Zulip Chat Archive

Stream: mathlib4

Topic: zify mathlib4#517

Scott Morrison (Oct 30 2022 at 22:57):

I'm keen to get @Moritz Doll's port of zify in, but I'm having trouble with a casting issue.

By adding some norm_cast attributes, I got the mathlib3 tests to work.

However, if you add imports to the test file so that the CommRing ℤ instance becomes available, things fail again! Here's my summary from github:

Okay, so we need to import Mathlib.Init.Data.Int.Basic, in order to get the Preorder ℤ instance. However as soon as the CommRing ℤ instance is available, which is currently defined in Mathlib.Algebra.Ring.Basic, the tests start failing again.

In

example (a b c x y z : ℕ) (h : ¬ x*y*z < 0) (h2 : (c : ℤ) < a + 3 * b) : a + 3*b > c := by
  zify at h ⊢
  push_cast at h
  guard_hyp h : ¬↑x * ↑y * ↑z < (0 : ℤ)
  guard_target =ₐ ↑c < (↑a : ℤ) + 3 * ↑b
  exact h2

which right now succeeds in this branch, after adding the import (and hence the CommRing ℤ instance), we get

hypothesis h has type ¬↑x * ↑y * ↑z < 0, not ¬↑x * ↑y * ↑z < 0

Here the first ↑x is Int.ofNat x : ℤ, while the other ↑x is @Nat.cast ℤ NonUnitalNonAssocSemiring.toAddMonoidWithOne x : ℤ.

I'm not sure what the appropriate resolution of this is, so if someone who understands how casts are meant to work in Lean 4 wants to help out here, that would be great. :-)

Mario Carneiro (Oct 31 2022 at 04:14):

I believe the intention is for Nat.cast to take precedence over Int.ofNat in mathlib once the former is available.
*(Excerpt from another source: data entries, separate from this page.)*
import Summits.HodgeConjecture.CorCM.Model.ProdSection
import Summits.HodgeConjecture.CorCM.Model.TopTraceUnit
import Summits.HodgeConjecture.HodgeConjecture.Theorems.CorCMDominationCommonField
import Literature.AlgebraicGeometry.HodgeTheory.ComplexGysin
import HarnessLib

/-!
# COR-CM model layer: domination in dimension `0`, a CM type on every CM field, and the pointwise form
# of the tree-level M14

Cell `pub-hodgecm2` (COR-CM), seat `b24`.  Three small inputs of the GUARDED form of row M14
`Fact_cmDominated` for model universes whose CM flag is intrinsic (the second model `Model2.universe₂`,
`CorCM/Model/Universe2*.lean`), needed once the unguarded domination binder `hDom` is known to be false
(`Model.not_hDom`, `CorCM/Model/CMDominationGuard.lean`) and the guarded one (`0 < A.dim`) is used instead:

* `Model.pull_eq_id_of_dim_zero`: for `X` smooth projective of dimension `0`, every endomorphism acts as the
  identity on `H•(X(ℂ); ℚ)` (`H⁰ = ℚ · 1` of the path-connected `X(ℂ)`, pull-backs fix `1`; `Hᵏ = 0` for `k > 0`);
* `Domination.isDominatedBy_of_dim_zero`: such an `X` is dominated (`Domination.IsDominatedBy`, `N = 1`) by
  EVERY smooth projective `P`, through the constant morphisms `X → Spec ℂ → P`, `P → Spec ℂ → X` at complex
  points (both have points: `connectedSpace_complexPoints`);
* `nonempty_cmType`: every CM field carries a CM type (choose in each pair `{φ, φ̄}`, `φ ≠ φ̄` since a CM field
  is totally complex, the embedding with the smaller index in a fixed enumeration);
* `Domination.cmDominated_of_isIsogenous_coded`: the POINTWISE form of `Domination.cmDominated_of_isOfCMType`
  (whose universal hypothesis `hDom` is refutable): a complex abelian variety isogenous to the interpretation of a
  CM-flagged Picard–CM code is dominated, as an abelian variety, by `∏_j A_{(F,Θ_j)}` over a Galois CM field `F`
  of degree `≥ 6`.

KERNEL; no definition, no named fact.  References: G. Shimura, *Abelian Varieties with Complex Multiplication
and Modular Functions* (1998), §5.1, §6.1 Cor. of Thm. 2, §6.2 Thm. 3, §18.2 Lemma; A. Hatcher, *Algebraic
Topology* (2002), §3.1.
-/

noncomputable section

open CategoryTheory MonoidalCategory NumberField
open Literature.AlgebraicGeometry.Motives
open Literature.AlgebraicGeometry.HodgeTheory
open Literature.AlgebraicGeometry.ComplexMultiplication (Shimura1998_Thm3_isogenousPower Shimura1998_Thm2_Cor)
open Literature.NumberTheory.Automorphic
open Literature.NumberTheory.Automorphic.PicardCM (BallQuotientUniformisedDatum CMAbelianVarietyRealised)

namespace Summit.HodgeConjecture.CorCM

/-! ### A CM type on every CM field -/

/-- **Every CM field carries a CM type.**  Choosing, in each pair `{φ, φ̄}` of complex-conjugate embeddings
(`φ ≠ φ̄` because a CM field is totally complex), the one with the smaller index under a fixed enumeration of
`Hom(L, ℂ)` gives a set `Φ` with `φ ∈ Φ ↔ φ̄ ∉ Φ`. [folklore] -/
theorem nonempty_cmType (L : Type) [Field L] [NumberField L] [IsCMField L] : Nonempty (CMType L) := by
  classical
  let ι : (L →+* ℂ) → ℕ := fun φ => (Fintype.equivFin (L →+* ℂ) φ).val
  have hι : Function.Injective ι := fun φ ψ h =>
    (Fintype.equivFin (L →+* ℂ)).injective (Fin.ext h)
  refine ⟨⟨{φ | ι φ < ι (ComplexEmbedding.conjugate φ)}, fun φ => ?_⟩⟩
  have hne : ι φ ≠ ι (ComplexEmbedding.conjugate φ) := by
    intro h
    have hreal : ComplexEmbedding.IsReal φ := ComplexEmbedding.isReal_iff.2 (hι h).symm
    exact InfinitePlace.not_isReal_of_mk_isComplex (IsTotallyComplex.isComplex (InfinitePlace.mk φ)) hreal
  have hcc : ComplexEmbedding.conjugate (ComplexEmbedding.conjugate φ) = φ := star_star φ
  simp only [Set.mem_setOf_eq, hcc, not_lt]
  omega

namespace Model

/-! ### Dimension `0`: endomorphisms act trivially on cohomology -/

/-- **In dimension `0` every endomorphism acts trivially on rational cohomology**: for `X` smooth projective
of dimension `0`, `f^* = id` on every `Hᵏ(X(ℂ); ℚ)` — on `H⁰ = ℚ · 1` (path-connected `X(ℂ)`,
`eq_smul_one_of_pathConnectedSpace_rat`) because pull-backs fix the unit class (`bettiCohomology.map_one`), and
`Hᵏ = 0` for `k > 0 = 2 dim X` (`subsingleton_complexBetti`, `ofRatClass` injective).
[cite: HatcherAT2002, §3.1 p. 199] -/
theorem pull_eq_id_of_dim_zero {X : SchemeOver ℂ} (hX : IsSmoothProjective 0 X) (f : X ⟶ X) (k : ℕ) :
    BettiUniverse.pull f k = LinearMap.id := by
  rcases Nat.eq_zero_or_pos k with rfl | hk
  · haveI := pathConnectedSpace_complexPoints hX
    apply LinearMap.ext
    intro z
    rw [eq_smul_one_of_pathConnectedSpace_rat z, map_smul, LinearMap.id_apply]
    congr 1
    exact bettiCohomology.map_one f
  · haveI : Subsingleton (complexBetti X k) := subsingleton_complexBetti hX (by omega)
    haveI : Subsingleton (bettiCohomology X k) :=
      (ofRatClass_injective (Y := ComplexPoints X) k).subsingleton
    apply LinearMap.ext
    intro z
    exact Subsingleton.elim _ _

end Model

namespace Domination

/-- **A smooth projective variety of dimension `0` is dominated by every smooth projective variety** (with
`N = 1`): the constant morphisms `s : X → Spec ℂ → P` and `π : P → Spec ℂ → X` at complex points (both
`X(ℂ)` and `P(ℂ)` are connected, hence non-empty) compose to an endomorphism of `X`, which acts as the identity
on `H•(X(ℂ); ℚ)` (`Model.pull_eq_id_of_dim_zero`). [folklore] -/
theorem isDominatedBy_of_dim_zero {X P : SchemeOver ℂ} (hX : IsSmoothProjective 0 X) {m : ℕ}
    (hP : IsSmoothProjective m P) : IsDominatedBy X P := by
  obtain ⟨y₀⟩ := (connectedSpace_complexPoints hP).toNonempty
  obtain ⟨x₀⟩ := (connectedSpace_complexPoints hX).toNonempty
  refine ⟨toSpecOver X ≫ y₀, toSpecOver P ≫ x₀, 1, one_ne_zero, fun k => ?_⟩
  rw [Nat.cast_one, one_pow, one_smul]
  exact Model.pull_eq_id_of_dim_zero hX _ k

/-! ### The pointwise form of the tree-level M14 -/

/-- **M14 for a complex abelian variety isogenous to the interpretation of a CM-flagged code** (the
pointwise form of `cmDominated_of_isOfCMType`, whose universal domination hypothesis `hDom` is refutable —
`Model.not_hDom`): `A` is dominated, as an abelian variety, by `∏_j A_{(F,Θ_j)}` over a Galois CM field `F`
of degree `≥ 6` (the common field of the code).
[cite: Shimura1998, §5.1 Props. 1, 3, 4, §6.1 Corollary of Theorem 2, §6.2 Theorem 3, §18.2 Lemma] -/
theorem cmDominated_of_isIsogenous_coded (hU : BallQuotientUniformisedDatum) (h₃ : CMAbelianVarietyRealised)
    (hd : Shimura1998_Thm3_isogenousPower) (hcor : Shimura1998_Thm2_Cor)
    {A B : AbelianVariety ℂ} {v : PicardCM.Var} (hv : PicardCM.Var.IsCMAbelianVariety h₃ v)
    (hB : B.X = PicardCM.Var.scheme hU h₃ v) (hAB : AbelianVariety.IsIsogenous A B) :
    ∃ (F : Type) (_ : Field F) (_ : NumberField F) (_ : IsCMField F),
      IsGalois ℚ F ∧ 6 ≤ Module.finrank ℚ F ∧
        ∃ (n : ℕ) (Θ : Fin (n + 1) → CMType F), AVDominatedBy A (cmProdAV F h₃ n Θ) := by
  obtain ⟨n, Θ, h⟩ := (coded_avDominatedBy hU h₃ hd hcor v hv (leafEmbeddable_commonField v) B hB).1
  exact ⟨commonField v, inferInstance, inferInstance, inferInstance, isGalois_commonField v,
    six_le_finrank_commonField v, n, Θ, AVDominatedBy.of_isIsogenous hAB h⟩

end Domination

end Summit.HodgeConjecture.CorCM

end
It should have a precedence such that this happens consistently, and there is a simp lemma rewriting ofNat to Nat.cast IIRC

Moritz Doll (Oct 31 2022 at 05:22):

Thanks Scott for looking into this.
When I wrote the tests, I thought that the Int.ofNat cast lemmas were not tagged as norm_cast in mathlib3 and this was the reason why I did not add them, but now I see that I was wrong.

Last updated: Dec 20 2023 at 11:08 UTC